[Dataset entries]
————

import Summits.QuantumFields.YangMills.Theorems.AllWindowsColdBoxBulkMidSandwichLinearVariance

/-!
# LOCALISED Brascamp–Lieb for linear statistics under the sandwich ("BL localises to the core")
# (crux idea `logconcave-core-extension` on ⟨stmt-QuantumFields-24006⟩, piece P5′ at the LOCAL constant)

`bl_linear_localised` (whitened frame, `A ∈ C²`, global sandwich with `δ < 1`, and on a measurable set `K'` the
better LOCAL Hessian floor `(1−r')|v|² ≤ D²A(x)(v,v)`, `r' < 1`):
`(∫(x·b)²e^{−A})Z − (∫(x·b)e^{−A})² ≤ |b|²·((1−r')⁻¹·∫_{K'}e^{−A} + (1−δ)⁻¹·(Z − ∫_{K'}e^{−A}))·Z`,
i.e. `Var_A(x·b) ≤ |b|²[(1−r')⁻¹ μ_A(K') + (1−δ)⁻¹ μ_A(K'ᶜ)]` — the variance of a LINEAR statistic sees the sandwich
constant of the core up to the (tiny) mass of its complement.  Source: the tree's PROVED pointwise Brascamp–Lieb
`Literature.Probability.Distributions.bl_wholeSpace_raw` (Brascamp–Lieb 1976 Thm 4.1: `Var h ≤ E⟨∇h,(A_xx)⁻¹∇h⟩`) with
`∇(x·b) = b` and the pointwise bounds `bᵀ(A_xx)⁻¹b ≤ |b|²/(1−r')` on `K'`, `≤ |b|²/(1−δ)` elsewhere (`inv_quadForm_le`).
This is the precision the card's S7 lin×lin block needs (`r_K`, not `r_U`).

HONEST SCOPE.  Free-hands work of the LEAD seat of ⟨stmt-QuantumFields-24006⟩ (FCL lineage) on an ingredient of an
UN-TRIAGED crux idea card; classical log-concave probability.  No stub of LINE-18, no crux, rung or summit is proved; the
Yang–Mills mass gap is NOT proved by any of this.
-/

noncomputable section

namespace Summit.QuantumFields.YangMills.Theorems.SandwichVariancePinching

open MeasureTheory Real Filter Topology Set
open Literature.Probability.Distributions (coordGradient coordHessian bl_wholeSpace_raw continuous_blQuad)

variable {n : ℕ}

/-- **LOCALISED BRASCAMP–LIEB FOR A LINEAR STATISTIC** (whitened frame, `A ∈ C²`): with the global sandwich
(`δ < 1`) and a local Hessian floor `(1−r')|v|² ≤ D²A(x)(v,v)` on a measurable `K'` (`r' < 1`),
`(∫(x·b)²e^{−A})Z − (∫(x·b)e^{−A})² ≤ |b|²((1−r')⁻¹∫_{K'}e^{−A} + (1−δ)⁻¹(Z − ∫_{K'}e^{−A}))Z`.
[cite: BrascampLieb1976, Thm 4.1 — via the tree's `bl_wholeSpace_raw`] -/
theorem bl_linear_localised {A : (Fin n → ℝ) → ℝ} (hA : ContDiff ℝ 2 A) {δ : ℝ} (hδ1 : δ < 1)
    (hsw : ∀ x h : Fin n → ℝ, (1 - δ) * (h ⬝ᵥ h) ≤ A (x + h) + A (x - h) - 2 * A x ∧
      A (x + h) + A (x - h) - 2 * A x ≤ (1 + δ) * (h ⬝ᵥ h)) (b : Fin n → ℝ)
    {K' : Set (Fin n → ℝ)} (hK' : MeasurableSet K') {r' : ℝ} (hr' : r' < 1)
    (hloc : ∀ x ∈ K', ∀ v : Fin n → ℝ, (1 - r') * (v ⬝ᵥ v) ≤ fderiv ℝ (fderiv ℝ A) x v v) :
    (∫ x, (x ⬝ᵥ b) ^ 2 * exp (-A x)) * (∫ x, exp (-A x)) - (∫ x, (x ⬝ᵥ b) * exp (-A x)) ^ 2 ≤
      (b ⬝ᵥ b) * ((1 - r')⁻¹ * (∫ x in K', exp (-A x)) +
        (1 - δ)⁻¹ * ((∫ x, exp (-A x)) - ∫ x in K', exp (-A x))) * ∫ x, exp (-A x) := by
  have hAc : Continuous A := hA.continuous
  have hpd := posDef_coordHessian hA hδ1 hsw
  -- the linear observable
  have hh : ContDiff ℝ 1 (fun x : Fin n → ℝ => x ⬝ᵥ b) := by
    have e : (fun x : Fin n → ℝ => x ⬝ᵥ b) = fun x => ∑ i, x i * b i := by funext x; rfl
    rw [e]
    exact ContDiff.sum fun i _ => (contDiff_apply ℝ ℝ i).mul contDiff_const
  have hfd : ∀ x : Fin n → ℝ, ∀ v, fderiv ℝ (fun y : Fin n → ℝ => y ⬝ᵥ b) x v = v ⬝ᵥ b := by
    intro x v
    obtain ⟨Lx, hLx, hLxv⟩ :=
      Literature.MathematicalPhysics.QuantumFieldTheory.Balaban1983to89.B14.Eq328GaussianIBP.hasFDerivAt_dotProduct_const
        b x
    rw [hLx.fderiv, hLxv]
  have hgrad : ∀ x, coordGradient (fun y : Fin n → ℝ => y ⬝ᵥ b) x = b := by
    intro x; funext i
    simp only [coordGradient, hfd]
    simp [dotProduct, Pi.single_apply]
  -- integrability
  have hZ : Integrable fun x => exp (-A x) := by
    have := integrable_tilt hAc hδ1 hsw b 0 continuous_const (w := fun _ => (1:ℝ)) (D := 1) (k := 0)
      (by norm_num) (fun x => by simp)
    simpa using this
  have hI1 : Integrable fun x => (x ⬝ᵥ b) * exp (-A x) := by
    have := integrable_tilt hAc hδ1 hsw b 0 (continuous_id.dotProduct continuous_const)
      (w := fun x => x ⬝ᵥ b) (k := 1) (by norm_num) (abs_dotProduct_const_le b)
    simpa using this
  have hI2 : Integrable fun x => (x ⬝ᵥ b) ^ 2 * exp (-A x) := by
    have hb2 : ∀ x : Fin n → ℝ, |(x ⬝ᵥ b) ^ 2| ≤ (∑ i, |b i|) * (∑ i, |b i|) * (1 + ‖x‖) ^ (1 + 1) := by
      intro x
      have := abs_mul_le_growth (abs_dotProduct_const_le b) (abs_dotProduct_const_le b) x
      simpa [sq] using this
    have := integrable_tilt hAc hδ1 hsw b 0 ((continuous_id.dotProduct continuous_const).pow 2)
      (w := fun x => (x ⬝ᵥ b) ^ 2) (k := 2) (by norm_num) hb2
    simpa using this
  -- the dominating weight `g`
  set c₁ : ℝ := (1 - r')⁻¹ with hc₁
  set c₀ : ℝ := (1 - δ)⁻¹ with hc₀
  set g : (Fin n → ℝ) → ℝ := fun x =>
    (b ⬝ᵥ b) * c₀ * exp (-A x) + (b ⬝ᵥ b) * (c₁ - c₀) * K'.indicator (fun x => exp (-A x)) x with hg
  have hgi : Integrable g := (hZ.const_mul _).add ((hZ.indicator hK').const_mul _)
  -- pointwise: the Brascamp–Lieb integrand is below `g`
  have hbb : 0 ≤ b ⬝ᵥ b := by simpa using dotProduct_self_star_nonneg b
  have hQle : ∀ x, coordGradient (fun y : Fin n → ℝ => y ⬝ᵥ b) x ⬝ᵥ
      (coordHessian A x)⁻¹.mulVec (coordGradient (fun y : Fin n → ℝ => y ⬝ᵥ b) x) * exp (-A x) ≤ g x := by
    intro x
    have hd : DifferentiableAt ℝ (fderiv ℝ A) x :=
      ((hA.fderiv_right (m := 1) (by norm_num)).differentiable (by norm_num)) x
    rw [hgrad x]
    have he := (exp_pos (-A x)).le
    by_cases hx : x ∈ K'
    · have hq : b ⬝ᵥ (coordHessian A x)⁻¹.mulVec b ≤ c₁ * (b ⬝ᵥ b) := by
        refine inv_quadForm_le (hpd x) (by linarith) (fun w => ?_) b
        rw [Literature.Probability.Distributions.dotProduct_coordHessian_mulVec hd]
        exact hloc x hx w
      simp only [hg, indicator_of_mem hx]
      nlinarith
    · have hq : b ⬝ᵥ (coordHessian A x)⁻¹.mulVec b ≤ c₀ * (b ⬝ᵥ b) := by
        have := blQuad_le_of_sandwich hA hδ1 hsw (fun y : Fin n → ℝ => y ⬝ᵥ b) x
        rwa [hgrad x] at this
      simp only [hg, indicator_of_notMem hx, mul_zero, add_zero]
      nlinarith
  -- integrability of the BL integrand (dominated by `g`)
  have hQc := continuous_blQuad hA hpd hh
  have hQ0 := fun x => Literature.Probability.Distributions.blQuad_nonneg (h := fun y : Fin n → ℝ => y ⬝ᵥ b) hpd x
  have hIQ : Integrable fun x => coordGradient (fun y : Fin n → ℝ => y ⬝ᵥ b) x ⬝ᵥ
      (coordHessian A x)⁻¹.mulVec (coordGradient (fun y : Fin n → ℝ => y ⬝ᵥ b) x) * exp (-A x) := by
    refine hgi.mono' ((hQc.mul (continuous_exp.comp hAc.neg)).aestronglyMeasurable) (ae_of_all _ fun x => ?_)
    rw [Real.norm_eq_abs, abs_of_nonneg (mul_nonneg (hQ0 x) (exp_pos _).le)]
    exact hQle x
  -- Brascamp–Lieb and the integral of `g`
  have hraw := bl_wholeSpace_raw hA hpd hh hZ hI1 (by simpa [sq] using hI2) hIQ
  have hmono : ∫ x, coordGradient (fun y : Fin n → ℝ => y ⬝ᵥ b) x ⬝ᵥ
      (coordHessian A x)⁻¹.mulVec (coordGradient (fun y : Fin n → ℝ => y ⬝ᵥ b) x) * exp (-A x) ≤ ∫ x, g x :=
    integral_mono hIQ hgi hQle
  have hgint : ∫ x, g x = (b ⬝ᵥ b) * (c₁ * (∫ x in K', exp (-A x)) +
      c₀ * ((∫ x, exp (-A x)) - ∫ x in K', exp (-A x))) := by
    simp only [hg]
    rw [integral_add (hZ.const_mul _) ((hZ.indicator hK').const_mul _), integral_const_mul, integral_const_mul,
      integral_indicator hK']
    ring
  have hZ0 : 0 ≤ ∫ x, exp (-A x) := integral_nonneg fun x => (exp_pos _).le
  have hsq : (∫ x, (x ⬝ᵥ b) ^ 2 * exp (-A x)) = ∫ x, (fun y : Fin n → ℝ => y ⬝ᵥ b) x ^ 2 * exp (-A x) := rfl
  rw [hsq]
  calc (∫ x, (fun y : Fin n → ℝ => y ⬝ᵥ b) x ^ 2 * exp (-A x)) * (∫ x, exp (-A x)) -
        (∫ x, (x ⬝ᵥ b) * exp (-A x)) ^ 2
      ≤ (∫ x, coordGradient (fun y : Fin n → ℝ => y ⬝ᵥ b) x ⬝ᵥ
          (coordHessian A x)⁻¹.mulVec (coordGradient (fun y : Fin n → ℝ => y ⬝ᵥ b) x) * exp (-A x)) *
          ∫ x, exp (-A x) := hraw
    _ ≤ (∫ x, g x) * ∫ x, exp (-A x) := mul_le_mul_of_nonneg_right hmono hZ0
    _ = (b ⬝ᵥ b) * ((1 - r')⁻¹ * (∫ x in K', exp (-A x)) +
        (1 - δ)⁻¹ * ((∫ x, exp (-A x)) - ∫ x in K', exp (-A x))) * ∫ x, exp (-A x) := by
        rw [hgint]

end Summit.QuantumFields.YangMills.Theorems.SandwichVariancePinching

end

————

:: EXERCISE INSTRUCTIONS ::
Copy out every line from the records that has the word "global".

:: RESULT OF THIS EXERCISE ::
`bl_linear_localised` (whitened frame, `A ∈ C²`, global sandwich with `δ < 1`, and on a measurable set `K'` the
/-- **LOCALISED BRASCAMP–LIEB FOR A LINEAR STATISTIC** (whitened frame, `A ∈ C²`): with the global sandwich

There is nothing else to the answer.